Proportional Thinking

1. Proportional Thinking Decimals, Rate, Ratio and Percent

2. What is proportional thinking? • How are two things related multiplicatively. • Example: thinking of six as two threes instead of 4 + 2. • 16 = 8 x 2 rather than 16= 8 + 8 • Give other examples of your whiteboards • Learning Goal: to think about thinking proportionally

3. What is ratio? • Compares quantities within the same unit • For example: • Grade 7: Grade 8 in the class (the unit would be students) What would this ratio be? • 17:8 • We would call 17 the first term of the ratio. • We would call 8 the second term of the ratio.

4. Types of ratios • Part to whole ratios compare one part to the whole thing. So 8:25 would describe what ratio in our class? • Grade 8: whole class • Part to part ratios compare two parts of something. What would be the ratio if we compared girls to boys in the class? • 14:11 • On your whiteboards, come up with other ratios to describe the class.
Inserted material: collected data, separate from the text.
/-! ## §3. Every member of every genuine Θ-volume datum over `(ratPoint (2/23⁵), 13)` is M-SHALLOW -/

/-- **M-SHALLOWNESS AT THE REYSSAT DATUM, `l = 13` — the socket input `hshallow` of `not_hSHwBad_M_of_refuted` (p468391 §1) as a THEOREM.**
For EVERY genuine Θ-volume datum `T` over `(ratPoint (2/23⁵), 13)`, EVERY finite place `u` of `ℚ`, EVERY label `i + 1 ≤ l⋆ = 6` and EVERY
member `x₀ ∈ V̲_u` of the M-fibre: `p_u^{((i+2)·(d+a+b)+1)} · ‖t_{q,x₀}‖^{(i+1)²−1} ≥ 1` (`d, a, b` the packet constants of `K_{v̲(x₀)}`,
`t_{q,x₀}` the datum's OWN read-off q-idele). Proof: at a GOOD member `‖t_{q,x₀}‖ = 1` (abc-iut-w5-d033) and the exponent is `≥ 1`
(`d + a + b ≥ 0`, abc-iut-C-cert-2's `GenuineMShrink2.depthConstants_nonneg`); at a BAD member `‖t_{q,x₀}‖ = p^{ord_p j(λ)/(2l)}`
(abc-iut-w5-d166's `norm_tqM_eq_rpow_ord_rat`), so `p ∈ {3, 23, 109}` with `ord_p j = −20, −10, −2` (§2), `13 ∣ e` at every bad place
([IUTchI] Ex. 3.2 (iv), `ThetaData.l_dvd_absRamificationIdx_of_under_mem_VFbad`), and over `23` moreover `3 ∣ e(w_F | 23)` (Tate root `t = 5`,
`ThetaVolumeDatumAt.fifteen_dvd_ramificationIdx_mul`) so `39 ∣ e`; the lower bounds of §1 then give `d + a + b ≥ 50/13` over `3`, `≥ 77/39` over
`23`, `≥ 12/13` over `109`, and the six label inequalities per prime are integer arithmetic (tightest: over `3` at the top label,
`26·(7·50/13 + 1) = 726 ≥ 700 = 20·35`). A statement about OUR sharp M setting's explicit depth form; nothing about print.
[cite: Mochizuki2012, IUTchI Def. 3.1 (b)(c) p. 61–62, Ex. 3.2 (iv) p. 71; IUTchIV Prop. 1.2 (i)(ii) p. 10, Cor. 2.2 (ii) proof (P5) p. 46]
[cite: DupuyHilado2025, §3.3, §3.4] [cite: SerreLocalFields1979, Ch. III §6 Prop. 13] [claim: Mochizuki2012, status: disputed] -/
theorem ReyssatM.not_exists_deep_thirteen (T : Cor22.ThetaVolumeDatumAt (ratPoint (((2 : ℕ) : ℚ) / (23 ^ 5 : ℕ))) 13) :
    letI := T.instFieldF; letI := T.instNumberFieldF; letI := T.instAlgebraF; letI := T.instFieldK
    letI := T.instNumberFieldK; letI := T.instAlgebraK; letI := T.instFieldFbar; letI := T.instAlgebraFbar
    letI := T.instAlgebraKFbar; letI := T.instIsElliptic
    ¬ (∃ (u : FinitePlace ℚ) (i : Fin (thetaIndexOfInitial T.D).lstar) (x₀ : (thetaIndexOfInitial T.D).Fibre (Val.non u)),
      ((ratChar u : ℕ) : ℝ) ^ ((((i : ℕ) : ℝ) + 2) *
      (differentOrd (ratChar u) (kOfM T.D (ratChar u) u (natCast_ratChar_mem u) x₀)
      + logRadiusA (ratChar u) (absRamificationIdx (ratChar u) (kOfM T.D (ratChar u) u (natCast_ratChar_mem u) x₀))
      + logRadiusB (ratChar u) (absRamificationIdx (ratChar u) (kOfM T.D (ratChar u) u (natCast_ratChar_mem u) x₀))) + 1) *
      ‖tqM T.D (ratChar u) u (natCast_ratChar_mem u) (ideleDataOf T.D T.isVolumeInputOf) x₀‖ ^ (((i : ℕ) + 1) ^ 2 - 1) < 1) := by
  classical
  letI := T.instFieldF; letI := T.instNumberFieldF; letI := T.instAlgebraF; letI := T.instFieldK
  letI := T.instNumberFieldK; letI := T.instAlgebraK; letI := T.instFieldFbar; letI := T.instAlgebraFbar
  letI := T.instAlgebraKFbar; letI := T.instIsElliptic
  rintro ⟨u, i, x₀, hlt⟩
  revert hlt
  rw [imp_false, not_lt]
  set p : ℕ := ratChar u with hpdef
  haveI hpfact : Fact p.Prime := inferInstance
  have hp1 : (1 : ℝ) ≤ (p : ℝ) := by exact_mod_cast hpfact.out.one_lt.le
  have hp1' : (1 : ℝ) < (p : ℝ) := by exact_mod_cast hpfact.out.one_lt
  set K₀ := kOfM T.D p u (natCast_ratChar_mem u) x₀ with hK₀def
  set r := ideleDataOf T.D T.isVolumeInputOf with hrdef
  have hdab : 0 ≤ differentOrd p K₀ + logRadiusA p (absRamificationIdx p K₀) + logRadiusB p (absRamificationIdx p K₀) :=
    GenuineMShrink2.depthConstants_nonneg p K₀
  -- the label: `i ≤ 5`
  have hlstar : (thetaIndexOfInitial T.D).lstar = (13 - 1) / 2 := rfl
  have hi5 : (i : ℕ) ≤ 5 := by
    have h : (i : ℕ) < (thetaIndexOfInitial T.D).lstar := i.2
    have h' : (thetaIndexOfInitial T.D).lstar = 6 := hlstar
    omega
  have hi0 : (0 : ℝ) ≤ ((i : ℕ) : ℝ) + 2 := by positivity
  have hexpo : (1 : ℝ) ≤ (((i : ℕ) : ℝ) + 2) *
      (differentOrd p K₀ + logRadiusA p (absRamificationIdx p K₀) + logRadiusB p (absRamificationIdx p K₀)) + 1 := by
    nlinarith only [hdab, hi0]
  by_cases hx : placeModOfM T.D u x₀ ∈ (ThetaData.pilotData T.D).S
  · -- BAD member: `‖t_{q,x₀}‖ = p^{ord_p j(λ)/(2l)}` with `ord_p j(λ) < 0`
    have hjF : T.E.j = ((Cor22.jInv (((2 : ℕ) : ℚ) / (23 ^ 5 : ℕ)) : ℚ) : T.F) := by
      rw [T.j_eq]; exact eq_ratCast _ _
    have hnorm := norm_tqM_eq_rpow_ord_rat T.D p u (natCast_ratChar_mem u) r x₀ hx (Cor22.jInv (((2 : ℕ) : ℚ) / (23 ^ 5 : ℕ))) hjF
    have hlt1 := norm_tqM_lt_one T.D p u (natCast_ratChar_mem u) r x₀ hx
    set v : HeightOneSpectrum (𝓞 ℚ) := Literature.IUT.LogVolume.finBelow ℚ (fieldOfModuli T.E) (placeModOfM T.D u x₀) with hvdef
    have hvp : Rat.HeightOneSpectrum.natGenerator v = p := natGenerator_finBelow_placeModOfM T.D p u (natCast_ratChar_mem u) x₀
    -- `ord_v j(λ) < 0`
    have hord_neg : ord ℚ v (Cor22.jInv (((2 : ℕ) : ℚ) / (23 ^ 5 : ℕ))) < 0 := by
      by_contra hge
      rw [not_lt] at hge
      have hge' : (0 : ℝ) ≤ (ord ℚ v (Cor22.jInv (((2 : ℕ) : ℚ) / (23 ^ 5 : ℕ))) : ℝ) := by exact_mod_cast hge
      have hexp : (0 : ℝ) ≤ (ord ℚ v (Cor22.jInv (((2 : ℕ) : ℚ) / (23 ^ 5 : ℕ))) : ℝ) / (2 * ((13 : ℕ) : ℝ)) := by positivity
      have h1 : (1 : ℝ) ≤ ‖tqM T.D p u (natCast_ratChar_mem u) r x₀‖ := by
        rw [hnorm]
        exact Real.one_le_rpow hp1 hexp
      linarith
    -- hence `p ∈ {3, 23, 109}` and the exact pole order
    have hmem : p ∈ ({3, 23, 109} : Finset ℕ) := by
      by_contra hnot
      exact absurd (ReyssatM.ord_jInv_nonneg_of_not_mem v (by rw [hvp]; exact hnot)) (not_le.mpr hord_neg)
    have hord := ReyssatM.ord_jInv_of_mem v (by rw [hvp]; exact hmem)
    rw [hvp] at hord
    -- local type at the member: `13 ∣ e`
    set w := placeOfM T.D u x₀ with hwdef
    have hpw : ((p : ℕ) : 𝓞 T.K) ∈ w.asIdeal := natCast_mem_placeOfM T.D p u (natCast_ratChar_mem u) x₀
    have hwchar : residueChar T.K w = p := residueChar_eq_of_natCast_mem p hpw
    have heK : absRamificationIdx p K₀ = w.asIdeal.ramificationIdx ℤ := absRamificationIdx_rescaledCompletion T.K p w hpw
    have hp2 : p ≠ 2 := by
      simp only [Finset.mem_insert, Finset.mem_singleton] at hmem; omega
    have hpl : p ≠ 13 := by
      simp only [Finset.mem_insert, Finset.mem_singleton] at hmem; omega
    have hpole : ∀ w' : HeightOneSpectrum (𝓞 ℚ), residueChar ℚ w' = p → ord ℚ w' (Cor22.jInv (((2 : ℕ) : ℚ) / (23 ^ 5 : ℕ))) < 0 := by
      intro w' hw'
      have hmem' : ((p : ℕ) : 𝓞 ℚ) ∈ w'.asIdeal := (Cor22.natCast_mem_asIdeal_iff_residueChar_eq w' hpfact.out).mpr hw'
      have hgen : Rat.HeightOneSpectrum.natGenerator w' = p :=
        (Nat.prime_dvd_prime_iff_eq (Rat.HeightOneSpectrum.prime_natGenerator w') hpfact.out).mp
          ((UniformABCConjecture.natCast_mem_asIdeal_iff w' p).mp hmem')
      have h := ReyssatM.ord_jInv_of_mem w' (by rw [hgen]; exact hmem)
      rw [h, hgen]
      simp only [Finset.mem_insert, Finset.mem_singleton] at hmem
      rcases hmem with h3 | h23 | h109
      · rw [h3]; norm_num
      · rw [h23]; norm_num
      · rw [h109]; norm_num
    have hS : w ∈ (pilotDataOfK T.D T.K).S := Hex.mem_S_of_forall_ord_jInv_neg T hp2 hpl hpole w hwchar
    have hVF := (mem_pilotDataOfK_S_iff T.D T.K w).mp hS
    have hl_dvd : 13 ∣ w.asIdeal.ramificationIdx ℤ := ThetaData.l_dvd_absRamificationIdx_of_under_mem_VFbad T.D hVF
    have he13 : 13 ≤ absRamificationIdx p K₀ := by
      rw [heK]; exact Nat.le_of_dvd (Ideal.ramificationIdx_pos _ _) hl_dvd
    -- the goal, with the norm rewritten
    rw [hnorm]
    apply ReyssatM.one_le_rpow_mul_rpow_pow hp1
    have hN : ((((i : ℕ) + 1) ^ 2 - 1 : ℕ) : ℝ) = (((i : ℕ) : ℝ) + 1) ^ 2 - 1 := by
      rw [Nat.cast_sub (Nat.one_le_pow _ _ (by omega))]; push_cast; ring
    rw [hN]
    simp only [Finset.mem_insert, Finset.mem_singleton] at hmem
    rcases hmem with h3 | h23 | h109
    · -- over `3`: `ord = −20`, `d + a + b ≥ 50/13`
      have hd3 := ReyssatM.depthConstants_ge_three p K₀ h3 (e₀ := 13) (k := 2) (by norm_num) he13 (by norm_num)
      have hordv : (ord ℚ v (Cor22.jInv (((2 : ℕ) : ℚ) / (23 ^ 5 : ℕ))) : ℝ) = -20 := by
        rw [hord, h3]; norm_num
      rw [hordv]
      have hmul := mul_le_mul_of_nonneg_left hd3 hi0
      set D := differentOrd p K₀ + logRadiusA p (absRamificationIdx p K₀) + logRadiusB p (absRamificationIdx p K₀) with hD
      set n : ℕ := (i : ℕ) with hn
      interval_cases n <;> · norm_num at hmul ⊢; linarith only [hmul]
    · -- over `23`: `ord = −10`, `39 ∣ e`, `d + a + b ≥ 77/39`
      have hordv23 : (ord ℚ v (Cor22.jInv (((2 : ℕ) : ℚ) / (23 ^ 5 : ℕ))) : ℝ) = -10 := by
        rw [hord, h23]; norm_num
      -- `3 ∣ e(w_F | 23)` by the Tate root `t = 5`
      set wF := Literature.IUT.LogVolume.finBelow T.F T.K w with hwFdef
      set vF : HeightOneSpectrum (𝓞 ℚ) := Literature.IUT.LogVolume.finBelow (ratPoint (((2 : ℕ) : ℚ) / (23 ^ 5 : ℕ))).F T.F wF with hvFdef
      have hvF : Rat.HeightOneSpectrum.natGenerator vF = p := by
        have hchar : residueChar ℚ vF = p := by
          rw [hvFdef]
          change residueChar (ratPoint (((2 : ℕ) : ℚ) / (23 ^ 5 : ℕ))).F
            (Literature.IUT.LogVolume.finBelow (ratPoint (((2 : ℕ) : ℚ) / (23 ^ 5 : ℕ))).F T.F (Literature.IUT.LogVolume.finBelow T.F T.K w)) = p
          rw [residueChar_finBelow, residueChar_finBelow, hwchar]
        have hmemv : ((p : ℕ) : 𝓞 ℚ) ∈ vF.asIdeal := (Cor22.natCast_mem_asIdeal_iff_residueChar_eq vF hpfact.out).mpr hchar
        exact (Nat.prime_dvd_prime_iff_eq (Rat.HeightOneSpectrum.prime_natGenerator vF) hpfact.out).mp
          ((UniformABCConjecture.natCast_mem_asIdeal_iff vF p).mp hmemv)
      have hordv : ord ℚ vF (Cor22.jInv (((2 : ℕ) : ℚ) / (23 ^ 5 : ℕ))) = -(2 * ((5 : ℕ) : ℤ)) := by
        have h := ReyssatM.ord_jInv_of_mem vF (by rw [hvF, h23]; decide)
        rw [hvF, h23] at h
        rw [h]; norm_num
      have hordF : ord (ratPoint (((2 : ℕ) : ℚ) / (23 ^ 5 : ℕ))).F
          (Literature.IUT.LogVolume.finBelow (ratPoint (((2 : ℕ) : ℚ) / (23 ^ 5 : ℕ))).F T.F wF)
          (Cor22.jInv (ratPoint (((2 : ℕ) : ℚ) / (23 ^ 5 : ℕ))).x) = -(2 * ((5 : ℕ) : ℤ)) := hordv
      have h15 : 15 ∣ wF.asIdeal.ramificationIdx (𝓞 (ratPoint (((2 : ℕ) : ℚ) / (23 ^ 5 : ℕ))).F) * 5 :=
        T.fifteen_dvd_ramificationIdx_mul wF hordF (by norm_num)
      have h3F : 3 ∣ wF.asIdeal.ramificationIdx (𝓞 (ratPoint (((2 : ℕ) : ℚ) / (23 ^ 5 : ℕ))).F) := by
        have h35 : Nat.Coprime 3 5 := by decide
        exact h35.dvd_of_dvd_mul_right (dvd_trans (by norm_num : (3 : ℕ) ∣ 15) h15)
      -- `e(wF | ℤ) = e(wF | 𝓞 ℚ)` and `e(w | ℤ) = e(wF | ℤ) · e(w | wF)` with `13 ∣ e(w | wF)`
      have hewF : wF.asIdeal.ramificationIdx ℤ = wF.asIdeal.ramificationIdx (𝓞 (ratPoint (((2 : ℕ) : ℚ) / (23 ^ 5 : ℕ))).F) := by
        haveI : (Literature.IUT.LogVolume.finBelow (ratPoint (((2 : ℕ) : ℚ) / (23 ^ 5 : ℕ))).F T.F wF).asIdeal.IsMaximal :=
          (Literature.IUT.LogVolume.finBelow (ratPoint (((2 : ℕ) : ℚ) / (23 ^ 5 : ℕ))).F T.F wF).isMaximal
        have h1 : ramIdx (ratPoint (((2 : ℕ) : ℚ) / (23 ^ 5 : ℕ))).F (wF.under (𝓞 (ratPoint (((2 : ℕ) : ℚ) / (23 ^ 5 : ℕ))).F)) = 1 := by
          rw [ramIdx_eq]
          exact Literature.NumberTheory.EllipticCurves.Fisher2016.ramificationIdx_int_rat_eq_one _
        rw [ThetaData.absRamificationIdx_eq_ramIdx_mul (F := (ratPoint (((2 : ℕ) : ℚ) / (23 ^ 5 : ℕ))).F) wF]
        erw [h1, one_mul]
        exact Ideal.ramificationIdx'_eq_ramificationIdx (Literature.IUT.LogVolume.finBelow (ratPoint (((2 : ℕ) : ℚ) / (23 ^ 5 : ℕ))).F T.F wF).asIdeal wF.asIdeal
          (Literature.IUT.LogVolume.finBelow (ratPoint (((2 : ℕ) : ℚ) / (23 ^ 5 : ℕ))).F T.F wF).ne_bot
      have hfac : w.asIdeal.ramificationIdx ℤ = ramIdx T.F (w.under (𝓞 T.F)) * Ideal.ramificationIdx' (w.under (𝓞 T.F)).asIdeal w.asIdeal :=
        ThetaData.absRamificationIdx_eq_ramIdx_mul (F := T.F) w
      have hlrel : 13 ∣ Ideal.ramificationIdx' (w.under (𝓞 T.F)).asIdeal w.asIdeal :=
        ThetaData.l_dvd_ramificationIdx_of_under_mem_VFbad T.D hVF
      have h3w : 3 ∣ ramIdx T.F (w.under (𝓞 T.F)) := by
        rw [ramIdx_eq]
        change 3 ∣ wF.asIdeal.ramificationIdx ℤ
        rw [hewF]; exact h3F
      have h39 : 39 ∣ absRamificationIdx p K₀ := by
        rw [heK, hfac, show (39 : ℕ) = 3 * 13 by norm_num]
        exact mul_dvd_mul h3w hlrel
      have he39 : 39 ≤ absRamificationIdx p K₀ :=
        Nat.le_of_dvd (lt_of_lt_of_le (by norm_num) he13) h39
      have hd23 := ReyssatM.depthConstants_ge p K₀ (e₀ := 39) (k := 1) (by norm_num) he39 (by rw [h23]; norm_num)
      rw [hordv23]
      have hmul := mul_le_mul_of_nonneg_left hd23 hi0
      set D := differentOrd p K₀ + logRadiusA p (absRamificationIdx p K₀) + logRadiusB p (absRamificationIdx p K₀) with hD
      set n : ℕ := (i : ℕ) with hn
      interval_cases n <;> · norm_num at hmul ⊢; linarith only [hmul]
    · -- over `109`: `ord = −2`, `d + a + b ≥ 12/13`
      have hordv : (ord ℚ v (Cor22.jInv (((2 : ℕ) : ℚ) / (23 ^ 5 : ℕ))) : ℝ) = -2 := by
        rw [hord, h109]; norm_num
      have hd109 := ReyssatM.depthConstants_ge p K₀ (e₀ := 13) (k := 0) (by norm_num) he13 (by rw [h109]; norm_num)
      rw [hordv]
      have hmul := mul_le_mul_of_nonneg_left hd109 hi0
      set D := differentOrd p K₀ + logRadiusA p (absRamificationIdx p K₀) + logRadiusB p (absRamificationIdx p K₀) with hD
      set n : ℕ := (i : ℕ) with hn
      interval_cases n <;> · norm_num at hmul ⊢; linarith only [hmul]
  · -- GOOD member: `‖t_{q,x₀}‖ = 1`
    rw [norm_tqM_eq_one_of_not_mem T.D p u (natCast_ratChar_mem u) r x₀ hx, one_pow, mul_one]
    exact Real.one_le_rpow hp1 (by linarith)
5. Ratios and fractions • How would we write the ratio of grade 8: Grade 7 as a fraction? • 8/17 • How about the ratio of boys to girls? • 11/14 • The ratio 1: 14 represents the number of girls named Amber to the number of girls in the class. What would it be as a fraction? • What can we observe about fractions and ratios?

6. Famous Ratio • One of the most famous ratios is the ratio of the circumference (outside) of a circle to the diameter (across the middle) of a circle. • This ratio is 3.14:1. What else is this know by? • Pi

7. What is rate? • Rate compares quantities with different units but are very similar to ratios. Some mathematicians don’t see any difference at all. Do you? • Rates include things such as distance to time or price per number of items. • Come up with an example of a ratio problem on your whiteboard.

8. Equivalent ratios and rates • Remember equivalent fractions? • Write equivalent fractions for ½ • Now write equivalent ratios for 1:2 • This is very handy when shopping. For example, if 6 onions are $5 but I only want 3 onions, I know it will cost $2.50 because they are equivalent rates. • Make a table on your whiteboard to show how much 12, 18, 24 and 30 onions would cost.

9. Onion Table

10. Graphing Equivalents Ratios and Rates • You can also use a graph to represent rates or ratios and find equivalent ratios or rates. • make a line graph of our onion table with your table group on a whiteboard. • What do you notice? • each ordered pair (6,5), (12, 10) is an equivalent ratio.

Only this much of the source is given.